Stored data
******
import Summits.CriticalPhenomena.PercolationContinuityZ3.Theorems.SahiIsingThreeSites

/-!
# Sahi's `C₃` in spin correlations for the infinite-volume Ising states: a lower bound on the third Ursell function

Support file of the Sahi cell (`prim-sahi`, typer seat, generation 13; `--supports stmt-CriticalPhenomena-4575`).
Theorems only (no definitions, no named facts, no sorries).  Seventh file of the generation-13 Ising series; the
infinite-volume form of typer generation 4's `SahiThreeCoordinates.isingExpect_sahiC3_threeSites`.

For a box-TP₂ probability measure `μ` on `{−1,+1}^ι` (in particular the plus, minus, free and every tail-trivial
Ising Gibbs state on `ℤ^d`, generation 13) and any three sites `x, y, z`, Sahi's `E₃ ≥ 0` for the up-spin indicators
`n_u = (1 + σ_u)/2` (a special case of `msahiE_threeSites_nonneg_of_isBoxTP2`, every FKG weight on `{−1,+1}³` being
Sahi-positive of every order), multiplied by `8` and expanded in spin moments `⟨·⟩ = ∫ · dμ`:

  `0 ≤ 2⟨σ_xσ_yσ_z⟩ + ⟨σ_xσ_y⟩ + ⟨σ_xσ_z⟩ + ⟨σ_yσ_z⟩ + ⟨σ_x⟩⟨σ_y⟩⟨σ_z⟩
       − ⟨σ_x⟩⟨σ_yσ_z⟩ − ⟨σ_y⟩⟨σ_xσ_z⟩ − ⟨σ_z⟩⟨σ_xσ_y⟩ − ⟨σ_x⟩⟨σ_y⟩ − ⟨σ_x⟩⟨σ_z⟩ − ⟨σ_y⟩⟨σ_z⟩`

(`sahiC3_threeSites_of_isBoxTP2`), i.e. `U₃(x,y,z) ≥ −½ Σ_cyc (1 + ⟨σ_x⟩) ⟨σ_y;σ_z⟩` — a LOWER bound on the third
Ursell function of the infinite-volume states, complementary to the GHS upper bound `U₃ ≤ 0` (which needs `h ≥ 0`),
valid for every sign of `h`: `plusState_sahiC3_threeSites`, `minusState_sahiC3_threeSites` (`β ≥ 0`, any `h`),
`freeState_sahiC3_threeSites` (`h ≥ 0`), `sahiC3_threeSites_of_isTailTrivial` (every extremal state).  UNCONDITIONAL.

No sorries, no new axioms.
-/

noncomputable section

namespace Summit.CriticalPhenomena.PercolationContinuityZ3.Theorems.SahiBoxTP2

open MeasureTheory ProbabilityTheory Set Filter Topology Function Literature.Combinatorics.Sahi2008
open Literature.Probability.LatticeModels
open scoped ENNReal

section BoxTP2

variable {ι : Type*} [Countable ι] [DecidableEq ι]

/-- The finite-weight expectation under the point weights of a finite measure on a finite type is the integral.
[folklore] -/
theorem ex_real_singleton_eq_integral {α : Type*} [Fintype α] [MeasurableSpace α] [MeasurableSingletonClass α]
    (ν : Measure α) [IsFiniteMeasure ν] (g : α → ℝ) : ex (fun a => ν.real {a}) g = ∫ a, g a ∂ν := by
  rw [integral_fintype Integrable.of_finite, ex]
  simp only [smul_eq_mul]

/-- **Sahi's `C₃` for three spins of a box-TP₂ spin law, in spin moments** (`⟨·⟩ = ∫ · dμ`, `σ_u = spinAt u`):
`0 ≤ 2⟨σ_xσ_yσ_z⟩ + ⟨σ_xσ_y⟩ + ⟨σ_xσ_z⟩ + ⟨σ_yσ_z⟩ + ⟨σ_x⟩⟨σ_y⟩⟨σ_z⟩ − ⟨σ_x⟩⟨σ_yσ_z⟩ − ⟨σ_y⟩⟨σ_xσ_z⟩ − ⟨σ_z⟩⟨σ_xσ_y⟩
− ⟨σ_x⟩⟨σ_y⟩ − ⟨σ_x⟩⟨σ_z⟩ − ⟨σ_y⟩⟨σ_z⟩` — `8·E₃(n_x,n_y,n_z) ≥ 0` expanded; UNCONDITIONAL. [this work] -/
theorem sahiC3_threeSites_of_isBoxTP2 (μ : Measure (ι → ℤˣ)) [IsProbabilityMeasure μ] (hμ : IsBoxTP2 μ)
    (x y z : ι) :
    0 ≤ 2 * ∫ σ, spinAt x σ * spinAt y σ * spinAt z σ ∂μ + ∫ σ, spinAt x σ * spinAt y σ ∂μ +
        ∫ σ, spinAt x σ * spinAt z σ ∂μ + ∫ σ, spinAt y σ * spinAt z σ ∂μ +
        (∫ σ, spinAt x σ ∂μ) * (∫ σ, spinAt y σ ∂μ) * (∫ σ, spinAt z σ ∂μ) -
        (∫ σ, spinAt x σ ∂μ) * ∫ σ, spinAt y σ * spinAt z σ ∂μ -
        (∫ σ, spinAt y σ ∂μ) * ∫ σ, spinAt x σ * spinAt z σ ∂μ -
        (∫ σ, spinAt z σ ∂μ) * ∫ σ, spinAt x σ * spinAt y σ ∂μ -
        (∫ σ, spinAt x σ ∂μ) * (∫ σ, spinAt y σ ∂μ) - (∫ σ, spinAt x σ ∂μ) * (∫ σ, spinAt z σ ∂μ) -
        (∫ σ, spinAt y σ ∂μ) * (∫ σ, spinAt z σ ∂μ) := by
  -- the window containing the three sites, its marginal weight, and the reading of the three spins
  set v : Fin 3 → ι := ![x, y, z] with hv
  set J : Finset ι := Finset.univ.image v with hJ
  have hvJ : ∀ a, v a ∈ J := fun a => Finset.mem_image_of_mem v (Finset.mem_univ a)
  set r : (ι → ℤˣ) → (↥J → ℤˣ) := fun σ => J.restrict σ with hr
  haveI : IsProbabilityMeasure (μ.map r) :=
    Measure.isProbabilityMeasure_map (measurable_finsetRestrict J).aemeasurable
  have hmp : MeasurePreserving r μ (μ.map r) := ⟨measurable_finsetRestrict J, rfl⟩
  set w : (↥J → ℤˣ) → ℝ := fun q => (μ.map r).real {q} with hw
  have hFKG : IsFKGMeasure w := isFKGMeasure_map_restrict μ hμ J
  set H : LatticeHom (↥J → ℤˣ) (Fin 3 → ℤˣ) :=
    { toFun := fun q a => q ⟨v a, hvJ a⟩
      map_sup' := fun q q' => by funext a; simp only [Pi.sup_apply]
      map_inf' := fun q q' => by funext a; simp only [Pi.inf_apply] } with hH
  -- Sahi's `C₃` for the three up-spin indicators on `{−1,+1}³`
  have key := sahiE_comp_nonneg_of_forall_isFKGMeasure hFKG H
    (fun _ hν => SahiThreeCoordinates.sahiPositive_spinCube_three hν 3)
    (fun a p => (1 + ((p a : ℤ) : ℝ)) / 2) (fun a p => SahiThreeCoordinates.half_one_add_units_nonneg (p a))
    (fun a => SahiThreeCoordinates.monotone_half_one_add_apply a)
  -- the spins as functions on the window
  set s : Fin 3 → (↥J → ℤˣ) → ℝ := fun a q => ((q ⟨v a, hvJ a⟩ : ℤ) : ℝ) with hs
  have hfun : (fun a => (fun p : Fin 3 → ℤˣ => (1 + ((p a : ℤ) : ℝ)) / 2) ∘ H) = fun a q => (1 + s a q) / 2 := by
    funext a q
    rfl
  rw [hfun, sahiE_three_apply] at key
  rw [SahiThreeCoordinates.ex_half_one_add_mul_three hFKG.sum_eq_one,
    SahiThreeCoordinates.ex_half_one_add_mul_two hFKG.sum_eq_one,
    SahiThreeCoordinates.ex_half_one_add_mul_two hFKG.sum_eq_one,
    SahiThreeCoordinates.ex_half_one_add_mul_two hFKG.sum_eq_one,
    SahiThreeCoordinates.ex_half_one_add hFKG.sum_eq_one, SahiThreeCoordinates.ex_half_one_add hFKG.sum_eq_one,
    SahiThreeCoordinates.ex_half_one_add hFKG.sum_eq_one] at key
  -- the moments of the marginal weight are the spin moments of `μ`
  have hex : ∀ g : (↥J → ℤˣ) → ℝ, ex w g = ∫ σ, g (r σ) ∂μ := fun g => by
    rw [hw, ex_real_singleton_eq_integral]
    exact integral_map (measurable_finsetRestrict J).aemeasurable (measurable_of_countable g).aestronglyMeasurable
  have e0 : ex w (s 0) = ∫ σ, spinAt x σ ∂μ := by rw [hex]; rfl
  have e1 : ex w (s 1) = ∫ σ, spinAt y σ ∂μ := by rw [hex]; rfl
  have e2 : ex w (s 2) = ∫ σ, spinAt z σ ∂μ := by rw [hex]; rfl
  have e01 : ex w (s 0 * s 1) = ∫ σ, spinAt x σ * spinAt y σ ∂μ := by rw [hex]; rfl
  have e02 : ex w (s 0 * s 2) = ∫ σ, spinAt x σ * spinAt z σ ∂μ := by rw [hex]; rfl
  have e12 : ex w (s 1 * s 2) = ∫ σ, spinAt y σ * spinAt z σ ∂μ := by rw [hex]; rfl
  have e012 : ex w (s 0 * s 1 * s 2) = ∫ σ, spinAt x σ * spinAt y σ * spinAt z σ ∂μ := by rw [hex]; rfl
  rw [e0, e1, e2, e01, e02, e12, e012] at key
  nlinarith [key]

end BoxTP2

/-! ### The infinite-volume Ising states on `ℤ^d` -/

section Ising

variable {d : ℕ} {β h : ℝ}

/-- **PLUS STATE: a lower bound on the third Ursell function**, `β ≥ 0`, ANY field `h`, any three sites, for every
probability measure with the plus correlations:
`0 ≤ 2⟨σ_xσ_yσ_z⟩ + ⟨σ_xσ_y⟩ + ⟨σ_xσ_z⟩ + ⟨σ_yσ_z⟩ + ⟨σ_x⟩⟨σ_y⟩⟨σ_z⟩ − ⟨σ_x⟩⟨σ_yσ_z⟩ − ⟨σ_y⟩⟨σ_xσ_z⟩ − ⟨σ_z⟩⟨σ_xσ_y⟩
− ⟨σ_x⟩⟨σ_y⟩ − ⟨σ_x⟩⟨σ_z⟩ − ⟨σ_y⟩⟨σ_z⟩` (equivalently `U₃ ≥ −½ Σ_cyc (1 + ⟨σ_x⟩)⟨σ_y;σ_z⟩`); UNCONDITIONAL.
[this work] -/
theorem plusState_sahiC3_threeSites (hβ : 0 ≤ β) (μ : Measure (SpinConfig (Site d))) [IsProbabilityMeasure μ]
    (hμ : ∀ B : Finset (Site d), spinCorr μ B = plusCorr d β h B) (x y z : Site d) :
    0 ≤ 2 * ∫ σ, spinAt x σ * spinAt y σ * spinAt z σ ∂μ + ∫ σ, spinAt x σ * spinAt y σ ∂μ +
        ∫ σ, spinAt x σ * spinAt z σ ∂μ + ∫ σ, spinAt y σ * spinAt z σ ∂μ +
        (∫ σ, spinAt x σ ∂μ) * (∫ σ, spinAt y σ ∂μ) * (∫ σ, spinAt z σ ∂μ) -
        (∫ σ, spinAt x σ ∂μ) * ∫ σ, spinAt y σ * spinAt z σ ∂μ -
        (∫ σ, spinAt y σ ∂μ) * ∫ σ, spinAt x σ * spinAt z σ ∂μ -
        (∫ σ, spinAt z σ ∂μ) * ∫ σ, spinAt x σ * spinAt y σ ∂μ -
        (∫ σ, spinAt x σ ∂μ) * (∫ σ, spinAt y σ ∂μ) - (∫ σ, spinAt x σ ∂μ) * (∫ σ, spinAt z σ ∂μ) -
        (∫ σ, spinAt y σ ∂μ) * (∫ σ, spinAt z σ ∂μ) :=
  sahiC3_threeSites_of_isBoxTP2 μ (isBoxTP2_of_forall_spinCorr_eq_plusCorr hβ μ hμ) x y z

/-- MINUS STATE, the same bound (`β ≥ 0`, any `h`). [this work] -/
theorem minusState_sahiC3_threeSites (hβ : 0 ≤ β) (μ : Measure (SpinConfig (Site d))) [IsProbabilityMeasure μ]
    (hμ : ∀ B : Finset (Site d), spinCorr μ B = minusCorr d β h B) (x y z : Site d) :
    0 ≤ 2 * ∫ σ, spinAt x σ * spinAt y σ * spinAt z σ ∂μ + ∫ σ, spinAt x σ * spinAt y σ ∂μ +
        ∫ σ, spinAt x σ * spinAt z σ ∂μ + ∫ σ, spinAt y σ * spinAt z σ ∂μ +
        (∫ σ, spinAt x σ ∂μ) * (∫ σ, spinAt y σ ∂μ) * (∫ σ, spinAt z σ ∂μ) -
        (∫ σ, spinAt x σ ∂μ) * ∫ σ, spinAt y σ * spinAt z σ ∂μ -
        (∫ σ, spinAt y σ ∂μ) * ∫ σ, spinAt x σ * spinAt z σ ∂μ -
        (∫ σ, spinAt z σ ∂μ) * ∫ σ, spinAt x σ * spinAt y σ ∂μ -
        (∫ σ, spinAt x σ ∂μ) * (∫ σ, spinAt y σ ∂μ) - (∫ σ, spinAt x σ ∂μ) * (∫ σ, spinAt z σ ∂μ) -
        (∫ σ, spinAt y σ ∂μ) * (∫ σ, spinAt z σ ∂μ) :=
  sahiC3_threeSites_of_isBoxTP2 μ (isBoxTP2_of_forall_spinCorr_eq_minusCorr hβ μ hμ) x y z

/-- FREE STATE (`h ≥ 0`), the same bound. [this work] -/
theorem freeState_sahiC3_threeSites (hβ : 0 ≤ β) (hh : 0 ≤ h) (μ : Measure (SpinConfig (Site d)))
    [IsProbabilityMeasure μ] (hμ : ∀ B : Finset (Site d), spinCorr μ B = freeCorr d β h B) (x y z : Site d) :
    0 ≤ 2 * ∫ σ, spinAt x σ * spinAt y σ * spinAt z σ ∂μ + ∫ σ, spinAt x σ * spinAt y σ ∂μ +
        ∫ σ, spinAt x σ * spinAt z σ ∂μ + ∫ σ, spinAt y σ * spinAt z σ ∂μ +
        (∫ σ, spinAt x σ ∂μ) * (∫ σ, spinAt y σ ∂μ) * (∫ σ, spinAt z σ ∂μ) -
        (∫ σ, spinAt x σ ∂μ) * ∫ σ, spinAt y σ * spinAt z σ ∂μ -
        (∫ σ, spinAt y σ ∂μ) * ∫ σ, spinAt x σ * spinAt z σ ∂μ -
        (∫ σ, spinAt z σ ∂μ) * ∫ σ, spinAt x σ * spinAt y σ ∂μ -
        (∫ σ, spinAt x σ ∂μ) * (∫ σ, spinAt y σ ∂μ) - (∫ σ, spinAt x σ ∂μ) * (∫ σ, spinAt z σ ∂μ) -
        (∫ σ, spinAt y σ ∂μ) * (∫ σ, spinAt z σ ∂μ) :=
  sahiC3_threeSites_of_isBoxTP2 μ (isBoxTP2_of_forall_spinCorr_eq_freeCorr hβ hh μ hμ) x y z

/-- EVERY TAIL-TRIVIAL (extremal) Ising Gibbs state, the same bound (`β ≥ 0`, any `h`). [this work] -/
theorem sahiC3_threeSites_of_isTailTrivial (hβ : 0 ≤ β) {μ : Measure (SpinConfig (Site d))}
    (hμ : μ ∈ isingGibbsMeasures d β h) (hμt : IsTailTrivial μ) (x y z : Site d) :
    0 ≤ 2 * ∫ σ, spinAt x σ * spinAt y σ * spinAt z σ ∂μ + ∫ σ, spinAt x σ * spinAt y σ ∂μ +
        ∫ σ, spinAt x σ * spinAt z σ ∂μ + ∫ σ, spinAt y σ * spinAt z σ ∂μ +
        (∫ σ, spinAt x σ ∂μ) * (∫ σ, spinAt y σ ∂μ) * (∫ σ, spinAt z σ ∂μ) -
        (∫ σ, spinAt x σ ∂μ) * ∫ σ, spinAt y σ * spinAt z σ ∂μ -
        (∫ σ, spinAt y σ ∂μ) * ∫ σ, spinAt x σ * spinAt z σ ∂μ -
        (∫ σ, spinAt z σ ∂μ) * ∫ σ, spinAt x σ * spinAt y σ ∂μ -
        (∫ σ, spinAt x σ ∂μ) * (∫ σ, spinAt y σ ∂μ) - (∫ σ, spinAt x σ ∂μ) * (∫ σ, spinAt z σ ∂μ) -
        (∫ σ, spinAt y σ ∂μ) * (∫ σ, spinAt z σ ∂μ) := by
  have hμG : IsGibbsMeasure (isingSpecification (zdGraph d) β h) μ := hμ
  haveI := hμG.isProbabilityMeasure
  exact sahiC3_threeSites_of_isBoxTP2 μ (isBoxTP2_of_isTailTrivial hβ hμ hμt) x y z

end Ising

end Summit.CriticalPhenomena.PercolationContinuityZ3.Theorems.SahiBoxTP2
******
Look above for the line that contains "[folklore] -/". Starting there, transcribe every line exactly until you have copied the line that contains "set w : (↥J".

[folklore] -/
theorem ex_real_singleton_eq_integral {α : Type*} [Fintype α] [MeasurableSpace α] [MeasurableSingletonClass α]
    (ν : Measure α) [IsFiniteMeasure ν] (g : α → ℝ) : ex (fun a => ν.real {a}) g = ∫ a, g a ∂ν := by
  rw [integral_fintype Integrable.of_finite, ex]
  simp only [smul_eq_mul]

/-- **Sahi's `C₃` for three spins of a box-TP₂ spin law, in spin moments** (`⟨·⟩ = ∫ · dμ`, `σ_u = spinAt u`):
`0 ≤ 2⟨σ_xσ_yσ_z⟩ + ⟨σ_xσ_y⟩ + ⟨σ_xσ_z⟩ + ⟨σ_yσ_z⟩ + ⟨σ_x⟩⟨σ_y⟩⟨σ_z⟩ − ⟨σ_x⟩⟨σ_yσ_z⟩ − ⟨σ_y⟩⟨σ_xσ_z⟩ − ⟨σ_z⟩⟨σ_xσ_y⟩
− ⟨σ_x⟩⟨σ_y⟩ − ⟨σ_x⟩⟨σ_z⟩ − ⟨σ_y⟩⟨σ_z⟩` — `8·E₃(n_x,n_y,n_z) ≥ 0` expanded; UNCONDITIONAL. [this work] -/
theorem sahiC3_threeSites_of_isBoxTP2 (μ : Measure (ι → ℤˣ)) [IsProbabilityMeasure μ] (hμ : IsBoxTP2 μ)
    (x y z : ι) :
    0 ≤ 2 * ∫ σ, spinAt x σ * spinAt y σ * spinAt z σ ∂μ + ∫ σ, spinAt x σ * spinAt y σ ∂μ +
        ∫ σ, spinAt x σ * spinAt z σ ∂μ + ∫ σ, spinAt y σ * spinAt z σ ∂μ +
        (∫ σ, spinAt x σ ∂μ) * (∫ σ, spinAt y σ ∂μ) * (∫ σ, spinAt z σ ∂μ) -
        (∫ σ, spinAt x σ ∂μ) * ∫ σ, spinAt y σ * spinAt z σ ∂μ -
        (∫ σ, spinAt y σ ∂μ) * ∫ σ, spinAt x σ * spinAt z σ ∂μ -
        (∫ σ, spinAt z σ ∂μ) * ∫ σ, spinAt x σ * spinAt y σ ∂μ -
        (∫ σ, spinAt x σ ∂μ) * (∫ σ, spinAt y σ ∂μ) - (∫ σ, spinAt x σ ∂μ) * (∫ σ, spinAt z σ ∂μ) -
        (∫ σ, spinAt y σ ∂μ) * (∫ σ, spinAt z σ ∂μ) := by
  -- the window containing the three sites, its marginal weight, and the reading of the three spins
  set v : Fin 3 → ι := ![x, y, z] with hv
  set J : Finset ι := Finset.univ.image v with hJ
  have hvJ : ∀ a, v a ∈ J := fun a => Finset.mem_image_of_mem v (Finset.mem_univ a)
  set r : (ι → ℤˣ) → (↥J → ℤˣ) := fun σ => J.restrict σ with hr
  haveI : IsProbabilityMeasure (μ.map r) :=
    Measure.isProbabilityMeasure_map (measurable_finsetRestrict J).aemeasurable
  have hmp : MeasurePreserving r μ (μ.map r) := ⟨measurable_finsetRestrict J, rfl⟩
  set w : (↥J → ℤˣ) → ℝ := fun q => (μ.map r).real {q} with hw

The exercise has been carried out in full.